[Input data — start]
/-! ## §0. The TWELVE version-blind nodes + the 𝐑-leaf at a world S-BOUND to the four-pin view of `θ.rebindX X′` (Part 8's S-engine `N24_nodes₁₃CoPH_rebindXS_fourPin_pointed` minus N13) -/

/-- **★ N24 · THE TWELVE NODES N01–N12 AND THE 𝐑-OPERATION LEAF AT A WORLD S-BOUND TO `upOfRecord₅CS ((θ.rebindX X′).view₁₃CoPHB10YZW M⋆ ops ζ λW)`** (the S-view of the registered rung-1
world class `RecordS`): Part 8's engine (`N24NodesStage13PinX3HSSepCoPH` §1) with N13's pointwise (2.50) row `hUV` DROPPED — the same proof bytes minus the `B16_main` line — ⇒ the twelve nodes
`Dag.B4_main … Dag.B15_main` ∧ `(leavesP w P).rOperation` at every run (N05 = the S-view's own [B8] leaf `h05S`; N12 = the pure pin `h12`). [cite: Balaban1989LargeFieldII, Thm 1 p.355, (0.1) pp.355–356, p.387, p.391; Balaban1985RegularSpaces, Lemma 1 – Thm 8 pp.79–101, Prop. 7 (1.145) p.100, Thm 8 (1.146) p.101; Balaban1985UV3, Thm 1 p.257, Thm 2 p.258; Balaban1985BackgroundPropagators, Thm 3.1 p.397; Balaban1985Variational, Thm 1 p.279, Prop. 7 p.303, Prop. 8 p.304; Balaban1987RG1, Thm 3 p.264, (0.17)–(0.20) pp.255–256, Thm 2 p.259; Balaban1988RG2Cluster, (2.41) p.21; Balaban1988Convergent, Thm 2 p.263; Balaban1989LargeFieldI, (0.2)–(0.6) p.176 (bookkeeping)] -/
theorem N24_nodes12_rOperation₁₃CoPH_rebindXS_fourPin_pointed (θ : Stage13HParams F N) (hP : θ.Provisos₁₃CoPH F N) (hθ : θ.Admissible F N)
    (X' : B12.RunParams → PrintedCarriersR) (Mstar : ℕ) (ops : OpsY N θ.toStage3Params Mstar) (ζ : ResidZ F N) (lamW : ResidW F N) (w : WorldP)
    (hC : w.C = (datumOfRecord₁₃CoPH F N θ hP).C) (hγ : 0 < w.γ ∧ w.γ ≤ θ.γ) (hL : w.L = (θ.L : ℝ))
    (hup : ∀ P, w.up P = upOfRecord₅CS F N ((θ.rebindX F N X').view₁₃CoPHB10YZW F N Mstar ops ζ lamW) P)
    (h05S : ∀ P : B12.RunParams, (upOfRecord₅CS F N ((θ.rebindX F N X').view₁₃CoPHB10YZW F N Mstar ops ζ lamW) P).b8)
    (h06 : B9LeafX (Y9OfRecord N θ.toStage3Params Mstar ops))
    (h07 : B11Leaf (Z11OfRecord F N ζ))
    (h08 : PrintedUV3V N θ.L)
    (h09 : ∀ P : B12.RunParams, B12Sec2to5.Lemma4Printed (X' P).F12 (X' P).c12)
    (h09T : ∀ P : B12.RunParams, (leavesP w P).smallCouplings → (leavesP w P).smallFieldInductive)
    (h10 : ∀ P : B12.RunParams, B9LeafX (Y9OfRecord N θ.toStage3Params Mstar ops) →
      (B10.Thm1PrintedCompact (((θ.rebindX F N X').view₁₃CoPHB10YZW F N Mstar ops ζ lamW).res.X P).runs10 ∧
          B10.Thm2Printed (((θ.rebindX F N X').view₁₃CoPHB10YZW F N Mstar ops ζ lamW).res.X P).runs10) →
        B11Leaf (Z11OfRecord F N ζ) → B12Sec2to5.Lemma4Printed (X' P).F12 (X' P).c12 →
          B13.Lemma1Printed (X' P).S13 (X' P).c13 ∧ B13.Lemma2Printed (X' P).S13 (X' P).c13 ∧
            B13.Lemma3Printed (X' P).S13 (X' P).c13)
    (h11 : ∀ P : B12.RunParams, (leavesP w P).b7 → (leavesP w P).b8 → (leavesP w P).b9 → (leavesP w P).b10 → (leavesP w P).b11 →
      (leavesP w P).smallCouplings → (leavesP w P).smallFieldInductive → (leavesP w P).flowControl →
        ∀ k, k < P.K → SLaw₁₃CoPH F N θ P k → TLaw₁₃CoPH F N θ P k)
    (h12 : ∀ P : B12.RunParams, B15Leaf (WOfRecord₁₃ F N θ.toStage13Params lamW P))
    (hR : ∀ (P : B12.RunParams) (k : ℕ), k < P.K → TLaw₁₃CoPH F N θ P k → SLaw₁₃CoPH F N θ P (k + 1)) :
    ∀ P : B12.RunParams, (Dag.B4_main (leavesP w P) ∧ Dag.B5_main (leavesP w P) ∧ Dag.B6_main (leavesP w P) ∧ Dag.B7_main (leavesP w P) ∧
      Dag.B8_main (leavesP w P) ∧ Dag.B9_main (leavesP w P) ∧ Dag.B10_main (leavesP w P) ∧ Dag.B11_main (leavesP w P) ∧
      Dag.B12_main (leavesP w P) ∧ Dag.B13_main (leavesP w P) ∧ Dag.B14_main (leavesP w P) ∧ Dag.B15_main (leavesP w P)) ∧ (leavesP w P).rOperation := by
  intro P
  have hrec' := N24_isRecordOfRecord₁₃CCoPH_twin_of_upS_rebindX_view θ hP hθ X' Mstar ops ζ lamW w hC hγ hL
  have hw8 : ∀ P, w.up P = (upOfRecord₅C F N ((θ.rebindX F N X').view₁₃CoPHB10YZW F N Mstar ops ζ lamW) P).withB8 (leavesP w P).b8 := fun P => by
    show w.up P = (upOfRecord₅C F N _ P).withB8 (w.up P).b8
    rw [hup P]
    exact upOfRecord₅CS_eq_withB8 F N _ P
  have hleaves := leavesP_eq_of_up_withB8 hw8 P
  have h4 : Dag.B4_main (leavesP w P) := by rw [hleaves]; exact b4_main_of_isRecordOfRecord₁₃CCoPH hrec' P
  have h5 : Dag.B5_main (leavesP w P) := by rw [hleaves]; exact b5_main_of_isRecordOfRecord₁₃CCoPH hrec' P
  have h6 : Dag.B6_main (leavesP w P) := by rw [hleaves]; exact N24_b6_main_of_isRecordOfRecord₁₃CCoPH hrec' P
  have h7 : Dag.B7_main (leavesP w P) := by rw [hleaves]; exact b7_main_of_isRecordOfRecord₁₃CCoPH hrec' P
  have hl := upOfRecord₅C_view₁₃CoPHB10YZW_leaves F N (θ.rebindX F N X') Mstar ops ζ lamW P
  have h8 : (w.up P).b8 := by
    rw [hup P]; exact h05S P
  have h9 : (w.up P).b9 := by rw [hup P]; exact hl.2.1.2 h06
  have h10leaf : (w.up P).b10 := by rw [hup P]; exact hl.2.2.1.2 h08
  have h11leaf : (w.up P).b11 := by rw [hup P]; exact hl.2.2.2.2 h07
  have h15 : (w.up P).rBasicStep := by rw [hup P]; exact hl.1.2 (h12 P)
  have h12leaf : (leavesP w P).b12 := by
    show (w.up P).b12
    rw [hup P]; exact h09 P
  have h13 : Dag.B13_main (leavesP w P) := by
    have h' : Dag.B13_main (leavesP { w with up := fun P => upOfRecord₅C F N ((θ.rebindX F N X').view₁₃CoPHB10YZW F N Mstar ops ζ lamW) P } P) :=
      B13NodeKnitRecord5C.b13_main_at_stage5ParamsC F N ((θ.rebindX F N X').view₁₃CoPHB10YZW F N Mstar ops ζ lamW) _ P rfl (h10 P)
    show (w.up P).b9 → (w.up P).b10 → (w.up P).b11 → (w.up P).b12 → (w.up P).b13
    rw [hup P]
    exact h'
  have hrop := N24_rOperation_iff_of_upS_rebindX_view_coPH θ X' Mstar ops ζ lamW (hup P)
  exact ⟨⟨h4, h5, h6, h7, B8LeafKnit.b8_main_of_leaf w P h8, fun _ _ _ _ => h9, fun _ _ _ _ _ _ => h10leaf,
    fun _ _ _ _ _ => h11leaf, B12NodeKnitRecord8.b12_main_of_leaf_of_thm3Member h12leaf (h09T P), h13,
    b14_main_at_construction_rhoOfRecord9_along F N (coreOfRecord₁₃CoPH F N θ) w P θ.ν θ.τ9 (EOfRecord₁₃ F N θ.toStage13Params) (wOfRecord₉ F N θ.toStage9Params) θ.ppSel
      (gOfRecord₁₃ F N θ.toStage13Params) (fun p k _ => SLaw₁₃CoPH F N θ p k) (fun p k _ => TLaw₁₃CoPH F N θ p k) (hC.trans (datumOfRecord₁₃CoPH_C F N θ hP))
      (fun _ _ => Iff.rfl) (fun _ => sLaw₁₃CoPH_zero F N θ P) (h11 P) (fun hr => hrop.1 hr),
    B15LeafKnit.b15_main_of_up (U := w.up P) rfl h15⟩, hrop.2 (hR P)⟩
[Input data — finish]
Write out, from the lines above, only those from the line with "have h5 : Dag.B5_main" to the line with "exact ⟨⟨h4, h5, h6, h7, B8LeafKnit.b8_main_of_leaf", exactly as given, including the first and the last.

Response
  have h5 : Dag.B5_main (leavesP w P) := by rw [hleaves]; exact b5_main_of_isRecordOfRecord₁₃CCoPH hrec' P
  have h6 : Dag.B6_main (leavesP w P) := by rw [hleaves]; exact N24_b6_main_of_isRecordOfRecord₁₃CCoPH hrec' P
  have h7 : Dag.B7_main (leavesP w P) := by rw [hleaves]; exact b7_main_of_isRecordOfRecord₁₃CCoPH hrec' P
  have hl := upOfRecord₅C_view₁₃CoPHB10YZW_leaves F N (θ.rebindX F N X') Mstar ops ζ lamW P
  have h8 : (w.up P).b8 := by
    rw [hup P]; exact h05S P
  have h9 : (w.up P).b9 := by rw [hup P]; exact hl.2.1.2 h06
  have h10leaf : (w.up P).b10 := by rw [hup P]; exact hl.2.2.1.2 h08
  have h11leaf : (w.up P).b11 := by rw [hup P]; exact hl.2.2.2.2 h07
  have h15 : (w.up P).rBasicStep := by rw [hup P]; exact hl.1.2 (h12 P)
  have h12leaf : (leavesP w P).b12 := by
    show (w.up P).b12
    rw [hup P]; exact h09 P
  have h13 : Dag.B13_main (leavesP w P) := by
    have h' : Dag.B13_main (leavesP { w with up := fun P => upOfRecord₅C F N ((θ.rebindX F N X').view₁₃CoPHB10YZW F N Mstar ops ζ lamW) P } P) :=
      B13NodeKnitRecord5C.b13_main_at_stage5ParamsC F N ((θ.rebindX F N X').view₁₃CoPHB10YZW F N Mstar ops ζ lamW) _ P rfl (h10 P)
    show (w.up P).b9 → (w.up P).b10 → (w.up P).b11 → (w.up P).b12 → (w.up P).b13
    rw [hup P]
    exact h'
  have hrop := N24_rOperation_iff_of_upS_rebindX_view_coPH θ X' Mstar ops ζ lamW (hup P)
  exact ⟨⟨h4, h5, h6, h7, B8LeafKnit.b8_main_of_leaf w P h8, fun _ _ _ _ => h9, fun _ _ _ _ _ _ => h10leaf,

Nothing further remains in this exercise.